From the records below, transcribe exactly the lines that begin at the line with "Type-I envelope (constant" and end at the line with "turns this into", both included.

:::

import Mathlib
import Summits.NavierStokesRegularity.NavierStokesRegularity.Theorems.LerayQuarterDissipationFiniteDissipationLiouvilleWindowVolumeScaling
import HarnessLib

/-!
# Crux `FiniteDissipationLiouville` (stmt-NavierStokesRegularity-22144): THE SUPER-SELF-SIMILAR
# INSTANTS OCCUPY A DEFINITE FRACTION OF EVERY BACKWARD WINDOW

Theorems file of route `LerayQuarterDissipation` (lead prover g19; `--supports` the crux; sequel of
`…WindowVolumeScaling`). Navier–Stokes regularity is NOT proved by anything here; no summit is.

`…WindowVolumeScaling.speed_exceeds_one_volume_core`: for a singular KNSS-gauge Type-I field with a
Type-I envelope (constant `A`), at every scale `c` the fast set `{√(−t)‖u‖ > 1}` meets the window
`[−c², −εc²] × ℝ³` in volume `≥ η(A) c⁵` and lies in the parabolic core `{‖x‖ < (A−1)√(−t)}`, whose
slices in that window are balls of radius `≤ (A−1)c`. Cavalieri (the product structure of Lebesgue
measure on `ℝ × ℝ³`, `Measure.prod_prod`, and `addHaar_ball`) turns this into a statement about TIMES:

* `one_lt_of_singular_envelope` — a singular enveloped field has envelope constant `A > 1`
  (there is a fast point, and fast points have `‖x‖ < (A−1)√(−t)`);
* **`fastTimes_measure_ge`** — THE TEMPORAL DENSITY OF SUPER-SELF-SIMILAR INSTANTS: for every `A`
  there are `ε = ε(A) ∈ (0,1)` and `κ = κ(A) > 0` such that for every SINGULAR KNSS-gauge Type-I
  field (`IsTypeIAncientMild C V`, `C ≤ A`) with a Type-I envelope `HasTypeIDecay A V` and every
  `c > 0`, the set of instants `t ∈ [−c², −εc²]` at which SOME point is super-self-similar,
  `√(−t)‖V(t,x)‖ > 1`, has Lebesgue measure `≥ κ c²` — a definite, scale-independent FRACTION
  `κ/(1−ε)` of every backward window, at every scale, down to the apex and back to `−∞`.

For the critical element of the crux (enveloped by `…Envelope`) this reads: the hypothetical
minimal Type-I blow-up profile spends a definite fraction of (logarithmic) time above the
self-similar speed threshold — it cannot idle below threshold one except on a time set of density
`≤ 1 − κ/(1−ε)` in any window.

HONEST FRAMING. Cavalieri bookkeeping on top of the compactness corollaries of `…WindowRecurrence`;
`ε, η, κ` ineffective; statements about a HYPOTHETICAL object. Nothing is removed from the DSS wall
(`∀ c>1 TypeIDSSLiouville c`, NECESSARY for the crux). Nothing here bears on NS regularity.

References: Koch–Nadirashvili–Seregin–Šverák, Acta Math. 203 (2009) §4; folklore.
-/

noncomputable section

set_option linter.dupNamespace false

namespace Summit.NavierStokesRegularity.NavierStokesRegularity.Theorems.FiniteDissipationLiouville.WindowRecurrence

open MeasureTheory Set Filter Topology Metric InnerProductSpace Function Real
open scoped RealInnerProductSpace ContDiff ENNReal
open Literature.Analysis Literature.Analysis.FluidPDE
open Summit.NavierStokesRegularity.NavierStokesRegularity.Theorems
open Summit.NavierStokesRegularity.NavierStokesRegularity.Theorems.RecurrentReductionD
open Summit.NavierStokesRegularity.NavierStokesRegularity.Theorems.FiniteDissipationLiouville
open Summit.NavierStokesRegularity.NavierStokesRegularity.Theorems.FiniteDissipationLiouville.CrossFlow
open Summit.NavierStokesRegularity.NavierStokesRegularity.Theorems.FiniteDissipationLiouville.WindowSocket

/-! ### Cavalieri on the window -/

section Cavalieri

/-- **The fast part of a window lies in a product**: `{(t,x) : t ∈ [−c², −εc²], ‖x‖ < (A−1)√(−t)}`
is contained in `(fast times) × B(0, (A−1)c)` — more precisely, any subset of the window whose
points satisfy `‖x‖ < (A−1)√(−t)` lies in `T ×ˢ ball 0 ((A−1)c)` where `T` is its time projection.
[folklore] -/
theorem subset_times_prod_ball {A c ε : ℝ} (hc : 0 < c) (hA : 1 < A)
    {V : ℝ → EuclideanSpace ℝ (Fin 3) → EuclideanSpace ℝ (Fin 3)}
    (hcore : {p : ℝ × EuclideanSpace ℝ (Fin 3) | p.1 ∈ Icc (-c ^ 2) (-(ε * c ^ 2)) ∧
        1 < Real.sqrt (-p.1) * ‖V p.1 p.2‖} ⊆
      {p : ℝ × EuclideanSpace ℝ (Fin 3) | p.1 ∈ Icc (-c ^ 2) (-(ε * c ^ 2)) ∧
        ‖p.2‖ < (A - 1) * Real.sqrt (-p.1)}) :
    {p : ℝ × EuclideanSpace ℝ (Fin 3) | p.1 ∈ Icc (-c ^ 2) (-(ε * c ^ 2)) ∧
        1 < Real.sqrt (-p.1) * ‖V p.1 p.2‖} ⊆
      {t : ℝ | t ∈ Icc (-c ^ 2) (-(ε * c ^ 2)) ∧ ∃ x, 1 < Real.sqrt (-t) * ‖V t x‖} ×ˢ
        ball (0 : EuclideanSpace ℝ (Fin 3)) ((A - 1) * c) := by
  intro p hp
  refine ⟨⟨hp.1, p.2, hp.2⟩, ?_⟩
  have h := (hcore hp).2
  rw [mem_ball_zero_iff]
  refine h.trans_le (mul_le_mul_of_nonneg_left ?_ (by linarith))
  -- `√(−t) ≤ c` on the window
  have h1 : -p.1 ≤ c ^ 2 := by linarith [hp.1.1]
  calc Real.sqrt (-p.1) ≤ Real.sqrt (c ^ 2) := Real.sqrt_le_sqrt h1
    _ = c := Real.sqrt_sq hc.le

/-- Volume of a ball of radius `r > 0` in `ℝ³`: `r³ · vol B(0,1)`. [folklore] -/
theorem volume_ball_eq {r : ℝ} (hr : 0 < r) :
    volume (ball (0 : EuclideanSpace ℝ (Fin 3)) r) =
      ENNReal.ofReal (r ^ 3) * volume (ball (0 : EuclideanSpace ℝ (Fin 3)) 1) := by
  rw [Measure.addHaar_ball_of_pos volume (0 : EuclideanSpace ℝ (Fin 3)) hr, finrank_euclideanSpace,
    Fintype.card_fin]

/-- **Cavalieri bound**: a subset of `T ×ˢ B(0,R)` of volume `≥ η c⁵` forces
`vol₁(T) · R³ b₃ ≥ η c⁵`. In the form used below: if `vol(S) ≥ ofReal m` and `S ⊆ T ×ˢ ball 0 R`,
`R > 0`, then `ofReal m ≤ vol₁(T) * ofReal (R³ b₃)`. [folklore] -/
theorem measure_times_mul_ge {S : Set (ℝ × EuclideanSpace ℝ (Fin 3))} {T : Set ℝ} {R m : ℝ}
    (hR : 0 < R) (hsub : S ⊆ T ×ˢ ball (0 : EuclideanSpace ℝ (Fin 3)) R)
    (hm : ENNReal.ofReal m ≤ volume S) :
    ENNReal.ofReal m ≤ volume T *
      ENNReal.ofReal (R ^ 3 * (volume (ball (0 : EuclideanSpace ℝ (Fin 3)) 1)).toReal) := by
  have h1 : volume S ≤ volume (T ×ˢ ball (0 : EuclideanSpace ℝ (Fin 3)) R) := measure_mono hsub
  rw [Measure.volume_eq_prod, Measure.prod_prod, volume_ball_eq hR] at h1
  rw [ENNReal.ofReal_mul (by positivity), ENNReal.ofReal_toReal measure_ball_lt_top.ne, ← mul_assoc]
  calc ENNReal.ofReal m ≤ volume S := hm
    _ ≤ _ := h1
    _ = _ := by rw [mul_assoc]

end Cavalieri

/-! ### The temporal density of super-self-similar instants -/

section FastTimes

/-- **A singular enveloped field has envelope constant `A > 1`.** [folklore] -/
theorem one_lt_of_singular_envelope {A C : ℝ} {V : ℝ → EuclideanSpace ℝ (Fin 3) → EuclideanSpace ℝ (Fin 3)}
    (hV : IsTypeIAncientMild C V) (hCA : C ≤ A) (hdec : HasTypeIDecay A V)
    (hsing : ∀ r > 0, ∀ M : ℝ, ∃ t ∈ Ioo (-(r ^ 2)) (0 : ℝ),
      ∃ x ∈ ball (0 : EuclideanSpace ℝ (Fin 3)) r, M < ‖V t x‖) : 1 < A := by
  obtain ⟨ε, hε, -, h⟩ := speed_exceeds_one_in_every_window A
  obtain ⟨t, ht, x, hx⟩ := h C V hV hCA hdec hsing 1 one_pos
  have ht0 : t < 0 := by
    have : 0 < ε * (1:ℝ) ^ 2 := by positivity
    linarith [ht.2]
  have h1 := norm_lt_of_fast hdec ht0 hx
  have hs : 0 < Real.sqrt (-t) := Real.sqrt_pos.2 (neg_pos.2 ht0)
  by_contra hA
  have : (A - 1) * Real.sqrt (-t) ≤ 0 := mul_nonpos_of_nonpos_of_nonneg (by linarith) hs.le
  linarith [norm_nonneg x]

/-- **THE TEMPORAL DENSITY OF SUPER-SELF-SIMILAR INSTANTS.** For every `A` there are
`ε = ε(A) ∈ (0,1)` and `κ = κ(A) > 0` such that for every SINGULAR KNSS-gauge Type-I field
(`IsTypeIAncientMild C V`, `C ≤ A`) with a Type-I envelope `HasTypeIDecay A V` and every `c > 0`,
the set of instants `t ∈ [−c², −εc²]` at which some point has `√(−t)‖V(t,x)‖ > 1` has Lebesgue
measure `≥ κ c²`. [folklore (Cavalieri) + KNSS compactness; cite: KochNadirashviliSereginSverak2009, §4 (arXiv:0709.3599 p. 8)] -/
theorem fastTimes_measure_ge (A : ℝ) : ∃ ε : ℝ, 0 < ε ∧ ε < 1 ∧ ∃ κ : ℝ, 0 < κ ∧
    ∀ (C : ℝ) (V : ℝ → EuclideanSpace ℝ (Fin 3) → EuclideanSpace ℝ (Fin 3)),
      IsTypeIAncientMild C V → C ≤ A → HasTypeIDecay A V →
      (∀ r > 0, ∀ M : ℝ, ∃ t ∈ Ioo (-(r ^ 2)) (0 : ℝ),
        ∃ x ∈ ball (0 : EuclideanSpace ℝ (Fin 3)) r, M < ‖V t x‖) →
      ∀ c : ℝ, 0 < c →
      ENNReal.ofReal (κ * c ^ 2) ≤
        volume {t : ℝ | t ∈ Icc (-c ^ 2) (-(ε * c ^ 2)) ∧ ∃ x, 1 < Real.sqrt (-t) * ‖V t x‖} := by
  obtain ⟨ε, hε, hε1, η, hη, h⟩ := speed_exceeds_one_volume_core A
  set b₃ : ℝ := (volume (ball (0 : EuclideanSpace ℝ (Fin 3)) 1)).toReal with hb₃
  have hb₃pos : 0 < b₃ :=
    -- (= `…TypeIliouvilleNoTypeII.WeakL3Reach.volume_unitBall_toReal_pos`, inlined to keep imports light)
    ENNReal.toReal_pos (measure_ball_pos volume _ one_pos).ne' measure_ball_lt_top.ne
  -- the constant: `κ = η / ((A−1)³ b₃)` when `A > 1`; for `A ≤ 1` there are no singular members
  rcases le_or_gt A 1 with hA | hA
  · refine ⟨ε, hε, hε1, 1, one_pos, fun C V hV hCA hdec hsing c hc => ?_⟩
    exact absurd (one_lt_of_singular_envelope hV hCA hdec hsing) (not_lt.2 hA)
  have hA1 : 0 < (A - 1) ^ 3 := by
    have : 0 < A - 1 := by linarith
    positivity
  refine ⟨ε, hε, hε1, η / ((A - 1) ^ 3 * b₃), by positivity, fun C V hV hCA hdec hsing c hc => ?_⟩
  obtain ⟨hcore, hvol⟩ := h C V hV hCA hdec hsing c hc
  set T : Set ℝ := {t : ℝ | t ∈ Icc (-c ^ 2) (-(ε * c ^ 2)) ∧ ∃ x, 1 < Real.sqrt (-t) * ‖V t x‖}
    with hT
  have hsub := subset_times_prod_ball hc hA hcore
  have hR : 0 < (A - 1) * c := by nlinarith
  have key := measure_times_mul_ge hR hsub hvol
  -- `η c⁵ ≤ vol(T) · ((A−1)c)³ b₃`, i.e. `κ c² ≤ vol(T)`
  have hD : 0 < ((A - 1) * c) ^ 3 * b₃ := by positivity
  have e : η * c ^ 5 = η / ((A - 1) ^ 3 * b₃) * c ^ 2 * (((A - 1) * c) ^ 3 * b₃) := by
    field_simp
  rw [e, ENNReal.ofReal_mul (by positivity)] at key
  have hfin : ENNReal.ofReal (((A - 1) * c) ^ 3 * b₃) ≠ 0 := by
    rw [ne_eq, ENNReal.ofReal_eq_zero, not_le]; exact hD
  exact (ENNReal.mul_le_mul_iff_left hfin ENNReal.ofReal_ne_top).1 key

end FastTimes

end Summit.NavierStokesRegularity.NavierStokesRegularity.Theorems.FiniteDissipationLiouville.WindowRecurrence

end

:::

=== WRITTEN REPLY ===
Type-I envelope (constant `A`), at every scale `c` the fast set `{√(−t)‖u‖ > 1}` meets the window
`[−c², −εc²] × ℝ³` in volume `≥ η(A) c⁵` and lies in the parabolic core `{‖x‖ < (A−1)√(−t)}`, whose
slices in that window are balls of radius `≤ (A−1)c`. Cavalieri (the product structure of Lebesgue
measure on `ℝ × ℝ³`, `Measure.prod_prod`, and `addHaar_ball`) turns this into a statement about TIMES:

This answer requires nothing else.